→ WORK TO BE COMPLETED: A verbatim reproduction of the lines below, from the line containing "by exact_mod_cast h2" through the line containing "(2.17) p.257] -/", both ends included, is the whole required output.

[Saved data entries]
import Summits.QuantumFields.YangMills.Theorems.BalabanUVNodesN18BackgroundPlaqOfRecordSpace
import Literature.MathematicalPhysics.QuantumFieldTheory.Balaban1983to89.B16Ineq197ClassOne
import HarnessLib

/-!
# BalabanUVNodes ∕ node N18 = NE5 — closure-ledger item (iii): THE WHOLE TORUS IS A LOCALIZATION DOMAIN OF RECORD AND ITS CUBES COVER EVERY SITE —
# THE PLAQUETTE COVER `hcover` OF THE TRANSPORT-CLAUSE KNIT DISCHARGED AT LEVEL `j = 0`
# (Track A, DAG node N18 = `T4OutputRate.NE5` :211; cluster K4 «SpineRates», item K3⁷ `SpineGivenEndpointR13SepCoPH`; seat pub-ymgap-dag-n18-w3 g3)

HONEST FRAMING.  Count-neutral kernel bookkeeping (`--supports stmt-QuantumFields-20544 --as helper`): elementary lattice geometry of def-R ∕ def-T's domain
system `Sect2.domSys P M j = TreeLengthTorus.tsys P.d (domCount P M j)` (the full index torus is non-empty and wall-connected — the image of a box of `ℤᵈ`,
`B16Ineq197ClassOne.faceConnected_pbox` + `TreeLengthTorus.tFaceConnected_image` — and the `M·Lʲ`-cubes indexed by it cover the fine torus), PROVED; then
FILE 5's knit (`…N18BackgroundPlaqOfRecordSpace`) with its plaquette cover DISCHARGED at level `0`.  The analysis input (T3) `hsat` stays displayed; nothing of
Bałaban's RG asserted; NE5 NOT PRINTED ∕ NOT proved; N18 NOT discharged; nothing about the continuum ∕ OS ∕ mass gap ∕ Clay.

WHAT.
* §1 `image_proj_pbox_eq_univ` (the box `[0, c−1]ᵈ ⊂ ℤᵈ` projects ONTO `(ℤ∕c)ᵈ`), ★ `isTDom_univ` (the whole torus is a localization domain:
  `IsTDom (univ : Finset (TPt d c))`).
* §2 ★ `mem_domSites_univ` (for `0 < M` every fine site lies in the site set of the whole-torus domain at every level `j`: the cube of index
  `⌊val(y_i)∕(M·Lʲ)⌋`), `mem_plaqInside_domSites_univ` (hence every plaquette lies inside it), ★ `plaqCover_domSys` (FILE 5's `hcover` with `a := α₀ 0`,
  at `j = 0`, `η_0 = 1`).
* §3 ★★★ `admTransport_spaceOfRecord_unit_ofRecord_orbit_of_top` — BOTH transport clauses of N18's reading at the table of record from: `hGc` (run B's `Gᶜ`
  inside run A's), `0 < M`, the smallness of run B's TOP radius `0 ≤ α₀(k+1)(0)`, `((d+2)L)²·α₀(k+1)(0)∕4 < δ_N` ([Balaban1985Averaging] Prop. 1's chart
  guard), `hα` (run A's radii positive), and the analysis input `hsat` ((T3) in orbit form at the unit recipe).  W1-18's «remaining by name» list for the
  transports of record is thereby reduced to `hsat` alone (plus numerics).

0 `def`, 0 `sorry`.  References: T. Bałaban, CMP **109** (1987) 249–301 [Balaban1987RG1] (p.257 (localization domains 𝐃_j), (1.10)–(1.16) p.262);
CMP **98** (1985) 17–51 [Balaban1985Averaging] (Prop. 1 (51) p.26); CMP **119** (1988) 243–285 [Balaban1988Convergent] ((2.17) p.257).
-/

noncomputable section

open Set
open scoped Matrix.Norms.L2Operator

namespace YMDAG.N18.TransportOfRecord

open Literature.MathematicalPhysics.QuantumFieldTheory.Balaban1983to89
open Literature.MathematicalPhysics.QuantumFieldTheory.Balaban1983to89.T4Continuum
open Literature.MathematicalPhysics.QuantumFieldTheory.Balaban1983to89.TreeLengthTorus (TPt proj proj_apply TFaceConnected IsTDom tFaceConnected_image)
open Literature.MathematicalPhysics.QuantumFieldTheory.Balaban1983to89.B16Absorption (pbox mem_pbox)
open Literature.MathematicalPhysics.QuantumFieldTheory.Balaban1983to89.B16Ineq197ClassOne (faceConnected_pbox)
open Literature.MathematicalPhysics.QuantumFieldTheory.Balaban1983to89.B12RegularSpaces111
open Literature.MathematicalPhysics.QuantumFieldTheory.Balaban1983to89.Node00 (MatA ιSU plaqInside cubeEnl)
open Literature.MathematicalPhysics.QuantumFieldTheory.Balaban1983to89.Node00.Sect2 (domSys domSites domCount liftIdx CPair ofBackgroundC embedPair spaceI frameI Setting Residual)
open Literature.MathematicalPhysics.QuantumFieldTheory.Balaban1983to89.Node00.W1
open Literature.MathematicalPhysics.QuantumFieldTheory.Balaban1983to89.B15Eq112TorusCover (cover cover_apply)
open Literature.MathematicalPhysics.QuantumFieldTheory.Balaban1983to89.B14.Eq213MaximalDomains (side cubeExt)
open Literature.MathematicalPhysics.QuantumFieldTheory.Balaban1983to89.ExpMeanLog (deltaSU)
open Summit.QuantumFields.BalabanUV.T4Continuum.B13Carriers (transportRaw)

/-! ## §1 The whole torus is a localization domain -/

section Torus

/-- The box `[0, c−1]ᵈ ⊂ ℤᵈ` projects onto the whole index torus `(ℤ∕c)ᵈ`. [folklore] -/
theorem image_proj_pbox_eq_univ (d c : ℕ) [NeZero c] :
    (pbox (fun _ : Fin d => (0 : ℤ)) (fun _ => (c : ℤ) - 1)).image (proj c) = Finset.univ := by
  classical
  apply Finset.eq_univ_of_forall
  intro t
  refine Finset.mem_image.2 ⟨fun i => ((t i).val : ℤ), ?_, ?_⟩
  · rw [mem_pbox]
    intro i
    have h := ZMod.val_lt (t i)
    constructor
    · exact_mod_cast Nat.zero_le _
    · have : ((t i).val : ℤ) < c := by exact_mod_cast h
      linarith
  · funext i
    rw [proj_apply, Int.cast_natCast, ZMod.natCast_zmod_val]

/-- ★ **THE WHOLE TORUS IS A LOCALIZATION DOMAIN**: the full family of cube indices is non-empty and wall-connected (`IsTDom univ`), as the projection of a
box of `ℤᵈ` — so `⟨univ, isTDom_univ d c⟩` is a domain of `TreeLengthTorus.tsys d c` = `Sect2.domSys` (print: the torus `T` itself is the largest `X ∈ 𝐃_j`).
[cite: Balaban1987RG1, p.257 (localization domains)] -/
theorem isTDom_univ (d c : ℕ) [NeZero c] : IsTDom (Finset.univ : Finset (TPt d c)) := by
  refine ⟨Finset.univ_nonempty, ?_⟩
  rw [← image_proj_pbox_eq_univ d c]
  exact tFaceConnected_image (faceConnected_pbox _ _)

end Torus

/-! ## §2 The cubes of the whole-torus domain cover every fine site -/

section Cover

variable {P : Params} {M : ℕ}

/-- ★ **EVERY FINE SITE LIES IN THE SITE SET OF THE WHOLE-TORUS DOMAIN** at every level `j` (`0 < M`): `y` lies in the `M·Lʲ`-cube of index
`a_i = ⌊val(y_i)∕(M·Lʲ)⌋ < domCount`. [cite: Balaban1987RG1, p.257 («every localization domain X is a union of … cubes from π_j»)] -/
theorem mem_domSites_univ (hM : 0 < M) (j : ℕ) (y : Site P 0) :
    y ∈ domSites P M j ⟨Finset.univ, isTDom_univ P.d (domCount P M j)⟩ := by
  classical
  have hs : 0 < side P.L M j := Nat.mul_pos (pow_pos P.L_pos j) hM
  set s := side P.L M j with hsdef
  -- the cube index of `y`
  have hlt : ∀ i, (y i).val / s < domCount P M j := fun i => by
    have hv : (y i).val ≤ P.sitesPerDir 0 - 1 := Nat.le_sub_one_of_lt (ZMod.val_lt (y i))
    exact Nat.lt_succ_of_le (Nat.div_le_div_right hv)
  unfold domSites
  refine Set.mem_iUnion₂.2 ⟨fun i => (((y i).val / s : ℕ) : ZMod (domCount P M j)), Finset.mem_univ _, ?_⟩
  refine ⟨fun i => ((y i).val : ℤ), fun i => ?_, ?_⟩
  · have hli : liftIdx P (fun i => (((y i).val / s : ℕ) : ZMod (domCount P M j))) i = (((y i).val / s : ℕ) : ℤ) := by
      simp only [liftIdx, ZMod.val_natCast, Nat.mod_eq_of_lt (hlt i)]
    rw [hli]
    have h1 : s * ((y i).val / s) ≤ (y i).val := Nat.mul_div_le _ _
    have h2 : (y i).val < s * ((y i).val / s) + s := by
      have := Nat.lt_div_mul_add (a := (y i).val) hs
      linarith [Nat.mul_comm ((y i).val / s) s]
    constructor
    · push_cast; linarith [show ((s * ((y i).val / s) : ℕ) : ℤ) ≤ (y i).val by exact_mod_cast h1]
    · have h2' : (((y i).val : ℕ) : ℤ) < ((s * ((y i).val / s) + s : ℕ) : ℤ) := by exact_mod_cast h2
      push_cast at h2' ⊢
      linarith
  · funext μ
    rw [cover_apply, Int.cast_natCast, ZMod.natCast_zmod_val]

/-- Hence every plaquette of the fine torus lies INSIDE the site set of the whole-torus domain. [cite: Balaban1988Convergent, (2.17) p.257] -/
theorem mem_plaqInside_domSites_univ (hM : 0 < M) (j : ℕ) (q : Plaq P 0) :
    q ∈ plaqInside (domSites P M j ⟨Finset.univ, isTDom_univ P.d (domCount P M j)⟩) :=
  ⟨mem_domSites_univ hM j _, mem_domSites_univ hM j _, mem_domSites_univ hM j _, mem_domSites_univ hM j _⟩

/-- ★ **THE PLAQUETTE COVER OF FILE 5 (`hcover`), DISCHARGED AT LEVEL `0`**: every plaquette lies inside the whole-torus domain at `j = 0`, where `η_0 = 1`, so the
cover holds with the bound `a := α₀ 0`. [cite: Balaban1987RG1, p.257 (localization domains), (1.1) p.260] -/
theorem plaqCover_domSys (hM : 0 < M) (α₀ : ℕ → ℝ) :
    ∀ q : Plaq P 0, ∃ (j : ℕ) (Y : (domSys P M j).Dom), q ∈ plaqInside (domSites P M j Y) ∧ α₀ j * P.eta j ^ 2 ≤ α₀ 0 :=
  fun q => ⟨0, ⟨Finset.univ, isTDom_univ P.d (domCount P M 0)⟩, mem_plaqInside_domSites_univ hM 0 q, by simp [Params.eta]⟩

end Cover

/-! ## §3 FILE 5's knit with the plaquette cover discharged: the two transport clauses from `hsat` and numerics alone -/

section Record

variable (F : T4Family) (N M k : ℕ) [NeZero N]

/-- ★★★ **BOTH TRANSPORT CLAUSES OF N18's READING AT THE TABLE OF RECORD FROM (T3) IN ORBIT FORM AND NUMERICS ALONE**: FILE 5's
`admTransport_spaceOfRecord_unit_ofRecord_orbit_of_cover` with `hcover` PROVED (§2, `a := α₀(k+1)(0)`).  Displayed: `hGc` (run B's `Gᶜ` inside run A's —
`le_rfl` at a run-constant setting), `0 < M`, `0 ≤ α₀(k+1)(0)`, the chart guard `((d+2)L)²·α₀(k+1)(0)∕4 < δ_N` of [Balaban1985Averaging] Prop. 1 on run B's
top radius, `hα` (run A's radii positive), ★ `hsat` ((T3) in orbit form at the unit recipe — the consequent SHAPE of `…N18CombStepOrbitFrame`'s
`exists_orbit_comb_firstOrder_frameI_su`).  Conclusion: the table clause `hTsp` of W1-14's germ faces ∕ module 20 AND the background clause `hT₀` of
`LevelPairing.ofRecordAdm` at run length `k`, for W1-18's transports of record. [cite: Balaban1987RG1, (0.21)-(0.25) pp.256-257, (1.10)-(1.16) p.262; Balaban1985Averaging, Prop. 1 (51) p.26] -/
theorem admTransport_spaceOfRecord_unit_ofRecord_orbit_of_top (Sg : ℕ → Setting (MatA N) (Node00.SU N)) (α₀ α₁ : ℕ → ℕ → ℝ)
    (hGc : (Sg (k + 1)).𝓜.Gc ≤ (Sg k).𝓜.Gc) (hM : 0 < M) (ha : 0 ≤ α₀ (k + 1) 0)
    (haδ : (((((F.P (k + 1)).d + 2) * (F.P (k + 1)).L : ℕ) : ℝ) ^ 2 / 4) * α₀ (k + 1) 0 < deltaSU (Fin N))
    (hα : ∀ j, 0 < α₀ k j)
    (hsat : ∀ (j : ℕ) (Y : (domSys (F.P k) M j).Dom) (Φ : FieldPair (F.P (k + 1)) 0 (MatA N)ˣ (MatA N)),
      SatisfiesI_III (Sg (k + 1)).𝓜 (frameI (Residual.unit (F.P (k + 1)) (MatA N)) M (j + 1) (domSites (F.P (k + 1)) M (j + 1) (pairOfRecord F M k ⟨j, Y⟩).2))
          (StepConsts.ofParams (F.P (k + 1)) (Sg (k + 1)).cB (j + 1)) (α₀ (k + 1) (j + 1)) (α₁ (k + 1) (j + 1)) (α₀ (k + 1) (j + 1)) Φ →
        ∃ w : Site (F.P k) 0 → (MatA N)ˣ, (∀ x, w x ∈ (Sg k).𝓜.Gc) ∧
          SatisfiesI_III (Sg k).𝓜 (frameI (Residual.unit (F.P k) (MatA N)) M j (domSites (F.P k) M j Y)) (StepConsts.ofParams (F.P k) (Sg k).cB j) (α₀ k j)
            (α₁ k j) (α₀ k j) (act w (TΦOfRecord F N k Φ))) :
    (∀ (X : Node00.W1.Dom (F.P k) M) (ψ : CPair (F.P (k + 1)) (MatA N)),
        ψ ∈ spaceOfRecord (M := M) (Sg (k + 1)) (Residual.unit (F.P (k + 1)) (MatA N)) (α₀ (k + 1)) (α₁ (k + 1)) (pairOfRecord F M k X).1
            (pairOfRecord F M k X).2 →
          TcfgOfRecord F N k ψ ∈ spaceOfRecord (M := M) (Sg k) (Residual.unit (F.P k) (MatA N)) (α₀ k) (α₁ k) X.1 X.2) ∧
      ∀ U : GaugeField (F.P (k + 1)) 0 (Node00.SU N),
        (∀ (j : ℕ) (Y : (domSys (F.P (k + 1)) M j).Dom),
            ofBackgroundC (ιSU N) U ∈ spaceOfRecord (M := M) (Sg (k + 1)) (Residual.unit (F.P (k + 1)) (MatA N)) (α₀ (k + 1)) (α₁ (k + 1)) j Y) →
          ∀ (j : ℕ) (Y : (domSys (F.P k) M j).Dom),
            ofBackgroundC (ιSU N) (transportRaw F k (Node00.avOfRecord F N (k + 1) 0) U) ∈
              spaceOfRecord (M := M) (Sg k) (Residual.unit (F.P k) (MatA N)) (α₀ k) (α₁ k) j Y :=
  admTransport_spaceOfRecord_unit_ofRecord_orbit_of_cover F N M k Sg α₀ α₁ hGc ha haδ (plaqCover_domSys hM (α₀ (k + 1))) hα hsat

end Record

end YMDAG.N18.TransportOfRecord

end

→ RESULT:
    · have h2' : (((y i).val : ℕ) : ℤ) < ((s * ((y i).val / s) + s : ℕ) : ℤ) := by exact_mod_cast h2
      push_cast at h2' ⊢
      linarith
  · funext μ
    rw [cover_apply, Int.cast_natCast, ZMod.natCast_zmod_val]

/-- Hence every plaquette of the fine torus lies INSIDE the site set of the whole-torus domain. [cite: Balaban1988Convergent, (2.17) p.257] -/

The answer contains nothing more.